» **Exercise directions**: Copy each line of the data exactly. Leave nothing out.

» **Data records**:
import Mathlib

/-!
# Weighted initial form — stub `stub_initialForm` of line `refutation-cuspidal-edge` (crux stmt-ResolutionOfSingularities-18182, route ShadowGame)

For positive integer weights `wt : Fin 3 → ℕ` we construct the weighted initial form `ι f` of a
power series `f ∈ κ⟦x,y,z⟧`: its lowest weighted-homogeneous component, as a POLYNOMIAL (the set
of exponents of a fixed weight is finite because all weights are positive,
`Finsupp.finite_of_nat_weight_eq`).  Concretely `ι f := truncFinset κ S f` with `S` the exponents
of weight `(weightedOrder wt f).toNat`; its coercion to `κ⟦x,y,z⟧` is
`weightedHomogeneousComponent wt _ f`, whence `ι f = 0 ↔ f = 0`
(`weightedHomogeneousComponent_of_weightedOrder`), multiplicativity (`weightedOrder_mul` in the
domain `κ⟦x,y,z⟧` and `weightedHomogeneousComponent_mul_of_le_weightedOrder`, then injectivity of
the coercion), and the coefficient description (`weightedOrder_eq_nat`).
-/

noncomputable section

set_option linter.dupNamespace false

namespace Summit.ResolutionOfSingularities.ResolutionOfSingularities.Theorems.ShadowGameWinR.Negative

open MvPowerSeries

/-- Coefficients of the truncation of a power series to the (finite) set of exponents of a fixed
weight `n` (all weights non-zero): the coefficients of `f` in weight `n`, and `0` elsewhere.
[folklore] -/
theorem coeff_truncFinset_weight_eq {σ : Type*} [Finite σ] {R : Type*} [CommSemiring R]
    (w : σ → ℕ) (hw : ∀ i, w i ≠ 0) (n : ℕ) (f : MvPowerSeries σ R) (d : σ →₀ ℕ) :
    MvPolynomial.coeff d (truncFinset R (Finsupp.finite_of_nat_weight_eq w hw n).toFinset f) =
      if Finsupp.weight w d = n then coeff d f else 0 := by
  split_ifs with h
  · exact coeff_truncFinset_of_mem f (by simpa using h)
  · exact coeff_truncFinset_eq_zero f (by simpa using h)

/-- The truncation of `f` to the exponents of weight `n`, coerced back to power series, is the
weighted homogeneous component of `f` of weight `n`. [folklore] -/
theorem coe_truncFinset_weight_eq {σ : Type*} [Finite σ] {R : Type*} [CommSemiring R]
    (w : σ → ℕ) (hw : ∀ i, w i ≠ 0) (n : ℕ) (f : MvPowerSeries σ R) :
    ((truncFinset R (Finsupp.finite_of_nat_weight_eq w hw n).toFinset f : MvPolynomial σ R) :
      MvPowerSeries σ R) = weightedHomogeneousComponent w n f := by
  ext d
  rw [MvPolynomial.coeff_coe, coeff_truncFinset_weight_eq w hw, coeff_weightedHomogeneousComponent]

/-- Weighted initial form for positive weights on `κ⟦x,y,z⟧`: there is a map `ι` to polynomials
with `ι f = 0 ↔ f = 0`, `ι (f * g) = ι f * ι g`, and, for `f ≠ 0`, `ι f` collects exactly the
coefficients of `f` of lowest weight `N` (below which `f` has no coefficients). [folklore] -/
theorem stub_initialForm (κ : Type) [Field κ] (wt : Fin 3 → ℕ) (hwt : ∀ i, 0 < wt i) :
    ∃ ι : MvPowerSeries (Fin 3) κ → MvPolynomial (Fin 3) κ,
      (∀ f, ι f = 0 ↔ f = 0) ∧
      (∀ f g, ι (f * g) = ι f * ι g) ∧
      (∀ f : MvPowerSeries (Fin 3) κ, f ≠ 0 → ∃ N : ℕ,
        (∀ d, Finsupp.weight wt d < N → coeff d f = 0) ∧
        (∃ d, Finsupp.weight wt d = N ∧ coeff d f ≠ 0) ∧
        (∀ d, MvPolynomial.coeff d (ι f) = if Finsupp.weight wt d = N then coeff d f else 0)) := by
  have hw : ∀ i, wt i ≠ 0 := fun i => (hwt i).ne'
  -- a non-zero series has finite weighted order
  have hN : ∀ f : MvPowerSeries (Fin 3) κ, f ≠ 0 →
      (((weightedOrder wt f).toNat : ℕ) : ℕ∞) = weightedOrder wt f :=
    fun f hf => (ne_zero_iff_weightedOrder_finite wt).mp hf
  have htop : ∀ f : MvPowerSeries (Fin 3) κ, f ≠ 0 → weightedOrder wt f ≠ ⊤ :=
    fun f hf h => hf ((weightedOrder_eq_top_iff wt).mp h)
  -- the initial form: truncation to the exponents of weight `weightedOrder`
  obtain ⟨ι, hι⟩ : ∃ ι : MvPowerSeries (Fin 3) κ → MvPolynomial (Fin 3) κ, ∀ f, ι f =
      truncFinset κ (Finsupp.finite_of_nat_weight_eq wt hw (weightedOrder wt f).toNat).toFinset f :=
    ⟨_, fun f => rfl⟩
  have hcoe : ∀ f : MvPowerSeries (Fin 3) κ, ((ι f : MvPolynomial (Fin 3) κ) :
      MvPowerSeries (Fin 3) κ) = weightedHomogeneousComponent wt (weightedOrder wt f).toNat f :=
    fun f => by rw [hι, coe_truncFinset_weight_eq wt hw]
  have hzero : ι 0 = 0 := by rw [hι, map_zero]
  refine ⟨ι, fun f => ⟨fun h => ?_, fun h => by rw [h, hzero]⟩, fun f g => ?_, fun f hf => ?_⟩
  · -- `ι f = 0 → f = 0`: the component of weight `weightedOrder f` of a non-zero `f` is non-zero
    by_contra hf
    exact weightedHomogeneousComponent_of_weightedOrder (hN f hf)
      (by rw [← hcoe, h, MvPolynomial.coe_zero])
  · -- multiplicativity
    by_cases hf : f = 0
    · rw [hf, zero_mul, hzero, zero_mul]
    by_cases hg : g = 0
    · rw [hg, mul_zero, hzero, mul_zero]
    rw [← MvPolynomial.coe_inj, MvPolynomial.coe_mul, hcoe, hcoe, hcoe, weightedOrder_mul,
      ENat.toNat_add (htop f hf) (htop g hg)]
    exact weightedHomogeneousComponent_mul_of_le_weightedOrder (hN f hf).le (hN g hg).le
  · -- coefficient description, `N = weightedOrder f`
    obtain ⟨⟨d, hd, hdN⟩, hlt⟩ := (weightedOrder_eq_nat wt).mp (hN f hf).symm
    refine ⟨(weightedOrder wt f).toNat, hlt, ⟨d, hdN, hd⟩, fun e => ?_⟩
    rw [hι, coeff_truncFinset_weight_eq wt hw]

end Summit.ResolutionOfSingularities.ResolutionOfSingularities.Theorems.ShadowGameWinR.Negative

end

» **Task answer**:
import Mathlib

/-!
# Weighted initial form — stub `stub_initialForm` of line `refutation-cuspidal-edge` (crux stmt-ResolutionOfSingularities-18182, route ShadowGame)

For positive integer weights `wt : Fin 3 → ℕ` we construct the weighted initial form `ι f` of a
power series `f ∈ κ⟦x,y,z⟧`: its lowest weighted-homogeneous component, as a POLYNOMIAL (the set
of exponents of a fixed weight is finite because all weights are positive,
`Finsupp.finite_of_nat_weight_eq`).  Concretely `ι f := truncFinset κ S f` with `S` the exponents
of weight `(weightedOrder wt f).toNat`; its coercion to `κ⟦x,y,z⟧` is
`weightedHomogeneousComponent wt _ f`, whence `ι f = 0 ↔ f = 0`
(`weightedHomogeneousComponent_of_weightedOrder`), multiplicativity (`weightedOrder_mul` in the
domain `κ⟦x,y,z⟧` and `weightedHomogeneousComponent_mul_of_le_weightedOrder`, then injectivity of
the coercion), and the coefficient description (`weightedOrder_eq_nat`).
-/

noncomputable section

set_option linter.dupNamespace false

namespace Summit.ResolutionOfSingularities.ResolutionOfSingularities.Theorems.ShadowGameWinR.Negative

open MvPowerSeries

/-- Coefficients of the truncation of a power series to the (finite) set of exponents of a fixed
weight `n` (all weights non-zero): the coefficients of `f` in weight `n`, and `0` elsewhere.
[folklore] -/
theorem coeff_truncFinset_weight_eq {σ : Type*} [Finite σ] {R : Type*} [CommSemiring R]
    (w : σ → ℕ) (hw : ∀ i, w i ≠ 0) (n : ℕ) (f : MvPowerSeries σ R) (d : σ →₀ ℕ) :
    MvPolynomial.coeff d (truncFinset R (Finsupp.finite_of_nat_weight_eq w hw n).toFinset f) =
      if Finsupp.weight w d = n then coeff d f else 0 := by
  split_ifs with h
  · exact coeff_truncFinset_of_mem f (by simpa using h)
  · exact coeff_truncFinset_eq_zero f (by simpa using h)

/-- The truncation of `f` to the exponents of weight `n`, coerced back to power series, is the
weighted homogeneous component of `f` of weight `n`. [folklore] -/
theorem coe_truncFinset_weight_eq {σ : Type*} [Finite σ] {R : Type*} [CommSemiring R]
    (w : σ → ℕ) (hw : ∀ i, w i ≠ 0) (n : ℕ) (f : MvPowerSeries σ R) :
    ((truncFinset R (Finsupp.finite_of_nat_weight_eq w hw n).toFinset f : MvPolynomial σ R) :
      MvPowerSeries σ R) = weightedHomogeneousComponent w n f := by
  ext d
  rw [MvPolynomial.coeff_coe, coeff_truncFinset_weight_eq w hw, coeff_weightedHomogeneousComponent]

/-- Weighted initial form for positive weights on `κ⟦x,y,z⟧`: there is a map `ι` to polynomials
with `ι f = 0 ↔ f = 0`, `ι (f * g) = ι f * ι g`, and, for `f ≠ 0`, `ι f` collects exactly the
coefficients of `f` of lowest weight `N` (below which `f` has no coefficients). [folklore] -/
theorem stub_initialForm (κ : Type) [Field κ] (wt : Fin 3 → ℕ) (hwt : ∀ i, 0 < wt i) :
    ∃ ι : MvPowerSeries (Fin 3) κ → MvPolynomial (Fin 3) κ,
      (∀ f, ι f = 0 ↔ f = 0) ∧
      (∀ f g, ι (f * g) = ι f * ι g) ∧
      (∀ f : MvPowerSeries (Fin 3) κ, f ≠ 0 → ∃ N : ℕ,
        (∀ d, Finsupp.weight wt d < N → coeff d f = 0) ∧
        (∃ d, Finsupp.weight wt d = N ∧ coeff d f ≠ 0) ∧
        (∀ d, MvPolynomial.coeff d (ι f) = if Finsupp.weight wt d = N then coeff d f else 0)) := by
  have hw : ∀ i, wt i ≠ 0 := fun i => (hwt i).ne'
  -- a non-zero series has finite weighted order
  have hN : ∀ f : MvPowerSeries (Fin 3) κ, f ≠ 0 →
      (((weightedOrder wt f).toNat : ℕ) : ℕ∞) = weightedOrder wt f :=
    fun f hf => (ne_zero_iff_weightedOrder_finite wt).mp hf
  have htop : ∀ f : MvPowerSeries (Fin 3) κ, f ≠ 0 → weightedOrder wt f ≠ ⊤ :=
    fun f hf h => hf ((weightedOrder_eq_top_iff wt).mp h)
  -- the initial form: truncation to the exponents of weight `weightedOrder`
  obtain ⟨ι, hι⟩ : ∃ ι : MvPowerSeries (Fin 3) κ → MvPolynomial (Fin 3) κ, ∀ f, ι f =
      truncFinset κ (Finsupp.finite_of_nat_weight_eq wt hw (weightedOrder wt f).toNat).toFinset f :=
    ⟨_, fun f => rfl⟩
  have hcoe : ∀ f : MvPowerSeries (Fin 3) κ, ((ι f : MvPolynomial (Fin 3) κ) :
      MvPowerSeries (Fin 3) κ) = weightedHomogeneousComponent wt (weightedOrder wt f).toNat f :=
    fun f => by rw [hι, coe_truncFinset_weight_eq wt hw]
  have hzero : ι 0 = 0 := by rw [hι, map_zero]
  refine ⟨ι, fun f => ⟨fun h => ?_, fun h => by rw [h, hzero]⟩, fun f g => ?_, fun f hf => ?_⟩
  · -- `ι f = 0 → f = 0`: the component of weight `weightedOrder f` of a non-zero `f` is non-zero
    by_contra hf
    exact weightedHomogeneousComponent_of_weightedOrder (hN f hf)
      (by rw [← hcoe, h, MvPolynomial.coe_zero])
  · -- multiplicativity
    by_cases hf : f = 0
    · rw [hf, zero_mul, hzero, zero_mul]
    by_cases hg : g = 0
    · rw [hg, mul_zero, hzero, mul_zero]
    rw [← MvPolynomial.coe_inj, MvPolynomial.coe_mul, hcoe, hcoe, hcoe, weightedOrder_mul,
      ENat.toNat_add (htop f hf) (htop g hg)]
    exact weightedHomogeneousComponent_mul_of_le_weightedOrder (hN f hf).le (hN g hg).le
  · -- coefficient description, `N = weightedOrder f`
    obtain ⟨⟨d, hd, hdN⟩, hlt⟩ := (weightedOrder_eq_nat wt).mp (hN f hf).symm
    refine ⟨(weightedOrder wt f).toNat, hlt, ⟨d, hdN, hd⟩, fun e => ?_⟩
    rw [hι, coeff_truncFinset_weight_eq wt hw]

end Summit.ResolutionOfSingularities.ResolutionOfSingularities.Theorems.ShadowGameWinR.Negative

end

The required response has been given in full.